Nicolas Cirier fait ses études au collège de Reims. Il fait deux autres années d'étude comme séminariste. Il devient apprenti typographe. Il exerce le métier de correcteur, de compositeur et de prote, à Château-Thierry, à Paris et à Reims, entre 1814 et 1827. De retour à Paris, il réussit le concours d'entrée à l'Imprimerie royale.

Admis comme correcteur de seconde classe, il se dévoue tout entier à sa tâche :

« Mon admission par voie de concours, en 1828, à l'I. R., avait eu pour condition, entre autres, les connaissances des langues française, latine et grecque. Possédant assez bien le latin dès lors, et passant même pour l'écrire avec quelque facilité, je me suis, dès mon entrée, particulièrement attaché à cultiver le grec. [...] La variété des idiomes offerts à ma curiosité dans l'exercice de ma profession à l’I. R. a dû me porter à reprendre l'étude de ceux de ces idiomes que j'avais pu attaquer déjà antérieurement : l'hébreu, l'italien et l'allemand, et m'inspirer le désir d'en connaître quelques autres : l'anglais, l'espagnol, le chinois et l'arabe[3]. »

 
Page de L'Œil typographique de Nicolas Cirier avec texte en français, latin, grec et arabe.

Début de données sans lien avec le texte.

import Literature.AlgebraicGeometry.Motives.HodgeThetaSubalgebraUnitaryProfileFourSix
import Literature.AlgebraicGeometry.Motives.HodgeThetaSubalgebraUnitaryFifteenTwentyTwoReduction
import HarnessLib

/-!
# The `Θ`-subalgebra theorem for unitary multiplicities `(15, 22)` — THE CORE (Ribet 1983 Thm. 3, Lie step; the last
# `p = 37` cell: simple complex abelian 37-folds of type `(15, 22)`)

Family `hodge`, layer `Literature/AlgebraicGeometry/Motives` (pure linear algebra over `ℂ`; no geometry). Research
context: cell `pub-hodge-ring2` (HONEST FRAMING: research route conditional on HC_CM; not a corollary; Q11.4-sentence-2
already refuted in dim ≥ 3), Literature lane gen 88. UNCONDITIONAL; theorems only, no definition, no named fact
(D-0026), no `sorry`.

THE PRINT. K. A. Ribet, Amer. J. Math. 105 (1983), Thm. 3 = Gordon's survey Thm. 6.3 (3) [held
`paper:arxiv-alg-geom_9709030` p. 18]: for an abelian variety with multiplication by an imaginary quadratic field acting
with coprime multiplicities `(n', n'')`, `Hg = U(n', n'')` (Lie form: a bracket-closed, adjoint-closed, irreducible
`𝔊 ∋ Θ` of unitary type `(n' | n'')` is everything). This file: `(n', n'') = (15, 22)`.

THE ARGUMENT. `HodgeThetaSubalgebraUnitaryFifteenTwentyTwoReduction` reduces a proper `𝔊` to a raising operator `B` of
MINIMAL rank `10` with all raising ranks in `{0, 10, 11, 12, 14}` (`UnitaryFifteenTwentyTwo.exists_minRank_ten_of_ne_top`).
At such a `B` (`U⁺` of type `(5 | 10)`, `U⁻` of type `(10 | 12)`; profile dichotomy `i + j ≤ 10`): `j ≠ 5` (core
`(5 | 7)` inside `L⁻`); hence `L⁺` is not full (a lift of rank `5` would have `j = 5`), so `i ∉ {1, 3}` (rank one;
core `(3 | 7)` inside `L⁺`); the profiles are `(0, 0)`, `(0, 10)`, `(2, 8)`, `(4, 6)`, pairwise exclusive by two
pencils; some `X₀` moves `U⁺` (`UnitaryLeviFull.exists_raise_commute_apply_ne_zero`); a constant profile `(2, 8)` makes
`L⁺` of constant raising rank `2` (TOOL C, `UnitaryConstantRank.exists_raise_rank_ne_two`); a constant profile `(4, 6)`
is `UnitaryProfileFourSix.false_of_profile` (orthogonal-chain dimension count; the joint kernel on `Q ∩ ker B` is
killed by irreducibility of `L⁻`, `UnitaryThetaCore.eq_zero_of_forall_raise_apply_eq_zero` + `exists_lift_eq`).
[cite: Ribet1983, Thm. 3] [cite: Gordon1997, Thm. 6.3 (3)] [cite: Deligne1982HodgeCycles, I §3 Prop. 3.4, 3.6]
[cite: GoodmanWallachGTM255, §2.3.1, §4.1.1]

## References
* [Ribet1983] K. A. Ribet, *Hodge classes on certain types of abelian varieties*, Amer. J. Math. 105 (1983), Thm. 3.
* [Gordon1997] B. B. Gordon, *A survey of the Hodge conjecture for abelian varieties*, Thm. 6.3 (3), pp. 18–19.
* [Deligne1982HodgeCycles] P. Deligne, *Hodge cycles on abelian varieties*, LNM 900 (1982), I §3 Prop. 3.4, 3.6.
* [GoodmanWallachGTM255] R. Goodman, N. R. Wallach, GTM 255 (2009), §2.3.1, §4.1.1.
* [HoffmanKunze1971LinearAlgebra] K. Hoffman, R. Kunze, *Linear Algebra* (1971), §3.1 Thm. 2, §6.7, §8.5.
-/

noncomputable section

Il raconte combien sa connaissance des langues lui est précieuse dans l'exercice de son métier quand il doit, par exemple, corriger les épreuves du Journal asiatique.

Le directeur de l'Imprimerie royale, l'académicien Pierre-Antoine Lebrun, supprime l'admission sur concours et nomme un autre typographe, un certain Audiguier, au grade de correcteur de première classe en 1831. Ce poste est supprimé deux ans plus tard, et Audiguier est nommé correcteur en chef.

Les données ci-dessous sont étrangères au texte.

import Mathlib

/-! # Free scalars for integral border `Q`-words: stub `stub_ibqSmul` of line `Sketch`
(eps-order-ladder) for crux `WordLengthQP` (stmt-ValiantsHypothesis-6623)

An integral border `Q`-word for `f : MvPolynomial σ ℂ` (shift `≤ μ`, precision `κ`, length
`≤ L`; the predicate is spelled out as an existential over lists of letters, see the statement)
yields one for `γ • f`, for every `γ : ℂ`, with the same shift and precision and length
`≤ L + 6`.  For `γ = 0` the one-letter word `Q(0)` works.  For `γ ≠ 0` pick `α` with
`α * α = -γ` (`ℂ` is algebraically closed); the constant letters `Q(a) = [[a, 1], [1, 0]]`
satisfy `Q(α) Q(-α⁻¹) Q(α) = diag(α, -α⁻¹)`, `Q(-α) Q(α⁻¹) Q(-α) = diag(-α, α⁻¹)` and
`diag(α, -α⁻¹) · Q(f) · diag(-α, α⁻¹) = Q(-α² f) = Q(γ f)`, so conjugating the given word by
these two three-letter words multiplies `f` by `γ` exactly, keeps the shift `ε^M` and only
conjugates the error matrix.

Source: K. Bringmann, C. Ikenmeyer, J. Zuiddam, *On algebraic branching programs of small width*,
J. ACM 65 (2018) art. 32 (= CCC 2017, arXiv:1702.05328), §3 (width-2 border simulation;
scalars are free via diagonal conjugation). -/

-- `Summit.ValiantsHypothesis.ValiantsHypothesis.…` is the tree's mandated single-conjunct layout (Sub = Summit).
set_option linter.dupNamespace false

noncomputable section

open MvPolynomial

namespace Summit.ValiantsHypothesis.ValiantsHypothesis.Cruxes.WordLengthQP.EpsOrderLadder

/-- `Q(a) Q(-b) Q(a) = diag(a, -b)` whenever `a * b = 1` (over any commutative ring). -/
private theorem ibqSmul_triple_left {R : Type*} [CommRing R] {a b : R} (h : a * b = 1) :
    (!![a, 1; 1, 0] : Matrix (Fin 2) (Fin 2) R) * !![-b, 1; 1, 0] * !![a, 1; 1, 0]
      = !![a, 0; 0, -b] := by
  have e : (!![a, 1; 1, 0] : Matrix (Fin 2) (Fin 2) R) * !![-b, 1; 1, 0] * !![a, 1; 1, 0]
      = !![a + a * (1 - a * b), 1 - a * b; 1 - a * b, -b] := by
    rw [Matrix.mul_fin_two, Matrix.mul_fin_two]
    ext i j
    fin_cases i <;> fin_cases j <;> simp <;> ring
  rw [e, h, sub_self, mul_zero, add_zero]

/-- `Q(-a) Q(b) Q(-a) = diag(-a, b)` whenever `a * b = 1`. -/
private theorem ibqSmul_triple_right {R : Type*} [CommRing R] {a b : R} (h : a * b = 1) :
    (!![-a, 1; 1, 0] : Matrix (Fin 2) (Fin 2) R) * !![b, 1; 1, 0] * !![-a, 1; 1, 0]
      = !![-a, 0; 0, b] := by
  have e : (!![-a, 1; 1, 0] : Matrix (Fin 2) (Fin 2) R) * !![b, 1; 1, 0] * !![-a, 1; 1, 0]
      = !![-a - a * (1 - a * b), 1 - a * b; 1 - a * b, b] := by
    rw [Matrix.mul_fin_two, Matrix.mul_fin_two]
    ext i j
    fin_cases i <;> fin_cases j <;> simp <;> ring
  rw [e, h, sub_self, mul_zero, sub_zero]

/-- `diag(a, -b) · Q(F) · diag(-a, b) = [[-(a·a) F, a b], [a b, 0]]`. -/
private theorem ibqSmul_diag_conj {R : Type*} [CommRing R] (a b F : R) :
    (!![a, 0; 0, -b] : Matrix (Fin 2) (Fin 2) R) * !![F, 1; 1, 0] * !![-a, 0; 0, b]
      = !![-(a * a) * F, a * b; a * b, 0] := by
  rw [Matrix.mul_fin_two, Matrix.mul_fin_two]
  ext i j
  fin_cases i <;> fin_cases j <;> simp <;> ring

/-- The product of the matrices of three constant letters `((a, none), 0)`, `((b, none), 0)`,
`((c, none), 0)` is `Q(a) Q(b) Q(c)`. -/
private theorem ibqSmul_word3 {σ : Type} (a b c : Polynomial ℂ) :
    (([((a, none), 0), ((b, none), 0), ((c, none), 0)] :
        List ((Polynomial ℂ × Option σ) × ℕ)).map
        (fun l => (!![MvPolynomial.C l.1.1 * l.1.2.elim 1 MvPolynomial.X,
            MvPolynomial.C (Polynomial.X ^ l.2); MvPolynomial.C (Polynomial.X ^ l.2), 0] :
              Matrix (Fin 2) (Fin 2) (MvPolynomial σ (Polynomial ℂ))))).prod
      = !![MvPolynomial.C a, 1; 1, 0] * !![MvPolynomial.C b, 1; 1, 0]
          * !![MvPolynomial.C c, 1; 1, 0] := by
  simp only [List.map_cons, List.map_nil, List.prod_cons, List.prod_nil, Option.elim_none,
    pow_zero, map_one, mul_one, Matrix.mul_assoc]

/-- **stub_ibqSmul** (scalars are free, exact): for `α ≠ 0`, `Q(α)Q(-α⁻¹)Q(α) = diag(α,-α⁻¹)` and
`Q(-α)Q(α⁻¹)Q(-α) = diag(-α,α⁻¹)`, and `diag(α,-α⁻¹) · Q(f) · diag(-α,α⁻¹) = Q(-α² f)`; over `ℂ`
choose `α² = -γ` (`IsAlgClosed.exists_eq_mul_self`); `γ = 0` is the one-letter word `Q(0)`. -/
theorem stub_ibqSmul :
    ∀ {σ : Type} (γ : ℂ) (f : MvPolynomial σ ℂ) (μ κ L : ℕ),
      (∃ w : List ((Polynomial ℂ × Option σ) × ℕ), w.length ≤ L ∧ ∃ M : ℕ, M ≤ μ ∧
        ∃ G : Matrix (Fin 2) (Fin 2) (MvPolynomial σ (Polynomial ℂ)),
          (w.map (fun l => (!![MvPolynomial.C l.1.1 * l.1.2.elim 1 MvPolynomial.X,
              MvPolynomial.C (Polynomial.X ^ l.2); MvPolynomial.C (Polynomial.X ^ l.2), 0] :
                Matrix (Fin 2) (Fin 2) (MvPolynomial σ (Polynomial ℂ))))).prod
            = (MvPolynomial.C (Polynomial.X ^ M) : MvPolynomial σ (Polynomial ℂ)) •
                (!![MvPolynomial.map Polynomial.C f, 1; 1, 0] :
                  Matrix (Fin 2) (Fin 2) (MvPolynomial σ (Polynomial ℂ)))
              + (MvPolynomial.C (Polynomial.X ^ (M + κ)) : MvPolynomial σ (Polynomial ℂ)) • G) →
      (∃ w : List ((Polynomial ℂ × Option σ) × ℕ), w.length ≤ L + 6 ∧ ∃ M : ℕ, M ≤ μ ∧
        ∃ G : Matrix (Fin 2) (Fin 2) (MvPolynomial σ (Polynomial ℂ)),
          (w.map (fun l => (!![MvPolynomial.C l.1.1 * l.1.2.elim 1 MvPolynomial.X,
              MvPolynomial.C (Polynomial.X ^ l.2); MvPolynomial.C (Polynomial.X ^ l.2), 0] :
                Matrix (Fin 2) (Fin 2) (MvPolynomial σ (Polynomial ℂ))))).prod
            = (MvPolynomial.C (Polynomial.X ^ M) : MvPolynomial σ (Polynomial ℂ)) •
                (!![MvPolynomial.map Polynomial.C (γ • f), 1; 1, 0] :
                  Matrix (Fin 2) (Fin 2) (MvPolynomial σ (Polynomial ℂ)))
              + (MvPolynomial.C (Polynomial.X ^ (M + κ)) : MvPolynomial σ (Polynomial ℂ)) • G) := by
  intro σ γ f μ κ L hf
  obtain ⟨w, hwL, M, hM, G, hprod⟩ := hf
  rcases eq_or_ne γ 0 with rfl | hγ
  · -- `γ = 0`: the one-letter word `Q(0)`.
    refine ⟨[((0, none), 0)], ?_, 0, Nat.zero_le μ, 0, ?_⟩
    · simp only [List.length_cons, List.length_nil]
      omega
    · simp
  · -- `γ ≠ 0`: conjugate by `diag(α, -α⁻¹)` and `diag(-α, α⁻¹)` where `α * α = -γ`.
    obtain ⟨α, hα2⟩ := IsAlgClosed.exists_eq_mul_self (-γ)
    have hα : α ≠ 0 := by
      rintro rfl
      exact hγ (neg_eq_zero.mp (hα2.trans (mul_zero 0)))
    -- the scalars, transported into `R = MvPolynomial σ (Polynomial ℂ)`
    have hab : (MvPolynomial.C (Polynomial.C α) : MvPolynomial σ (Polynomial ℂ))
        * MvPolynomial.C (Polynomial.C α⁻¹) = 1 := by
      rw [← map_mul, ← map_mul, mul_inv_cancel₀ hα, map_one, map_one]
    have hsq : -((MvPolynomial.C (Polynomial.C α) : MvPolynomial σ (Polynomial ℂ))
        * MvPolynomial.C (Polynomial.C α)) = MvPolynomial.C (Polynomial.C γ) := by
      rw [← map_mul, ← map_mul, ← hα2, map_neg, map_neg, neg_neg]
    have hmap : MvPolynomial.map Polynomial.C (γ • f)
        = MvPolynomial.C (Polynomial.C γ) * MvPolynomial.map Polynomial.C f := by
      rw [MvPolynomial.smul_eq_C_mul, map_mul, MvPolynomial.map_C]
    refine ⟨[((Polynomial.C α, none), 0), ((Polynomial.C (-α⁻¹), none), 0),
        ((Polynomial.C α, none), 0)] ++ w ++
        [((Polynomial.C (-α), none), 0), ((Polynomial.C α⁻¹, none), 0),
        ((Polynomial.C (-α), none), 0)], ?_, M, hM,
      !![MvPolynomial.C (Polynomial.C α), 0; 0, -MvPolynomial.C (Polynomial.C α⁻¹)] * G
        * !![-MvPolynomial.C (Polynomial.C α), 0; 0, MvPolynomial.C (Polynomial.C α⁻¹)], ?_⟩
    · simp only [List.length_append, List.length_cons, List.length_nil]
      omega
    · rw [List.map_append, List.map_append, List.prod_append, List.prod_append, hprod,
        ibqSmul_word3, ibqSmul_word3, map_neg, map_neg, map_neg, map_neg,
        ibqSmul_triple_left hab, ibqSmul_triple_right hab, Matrix.mul_add, Matrix.add_mul,
        Matrix.mul_smul, Matrix.smul_mul, Matrix.mul_smul, Matrix.smul_mul, ibqSmul_diag_conj,
        hab, hsq, hmap]

end Summit.ValiantsHypothesis.ValiantsHypothesis.Cruxes.WordLengthQP.EpsOrderLadder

Se disant victime d’« un étonnant, un étrange, un risible, un infâme passe-droit[4] », il comprend que toute promotion lui est interdite, il propose sa démission en 1836. Elle est aussitôt acceptée.

Cirier entame une campagne pour obtenir sa réinstauration. En 1839, il envoie à Lebrun une première lettre, imprimée en cent exemplaires, et publie deux pamphlets, L'Œil typographique et L'Apprentif Administrateur. Il y réclame véhémentement que justice lui soit faite. Trois ans plus tard, il provoque son ancien chef en duel. Lebrun ne donne pas suite. Lebrun quitte l'Imprimerie royale en 1848. Cirier se tourne vers de nouvelles causes.

Il rédige en 1850 un article intitulé « L'Horthographe rhendhue phacilhe ». Il plaide, non pas pour la réduction, mais au contraire pour la multiplication du nombre de lettres dans un mot. Ainsi, pour bien faire sonner les r et les l dans horrible allusion, on écrira horrrrible allllusion.

Un autre pamphlet, Hommage à M. l'A B X, paru en 1857, fustige « la dureté, la grossièreté, la vanité, la jactance et l'injuriosité du moral » du prolixe éditeur d’ouvrages religieux, l'abbé Migne.

Un autre encore, La Brisséide, sous-titré « Boutades iambico-philantropico-gatronomico-copronymiques : suite et supplément aux vingt aphorismes de Brillat-Savarin », publié en 1867, s'en prend aux « casseroles compromettantes » du baron gastronome Léon Brisse.

Il bourlingue d'imprimerie en imprimerie à Paris et en province. Il meurt le 28 octobre 1869 à Paris[5], à l'âge de 77 ans, aux côtés de son chien, Boute-en-train, avec lequel il partage son modeste cercueil.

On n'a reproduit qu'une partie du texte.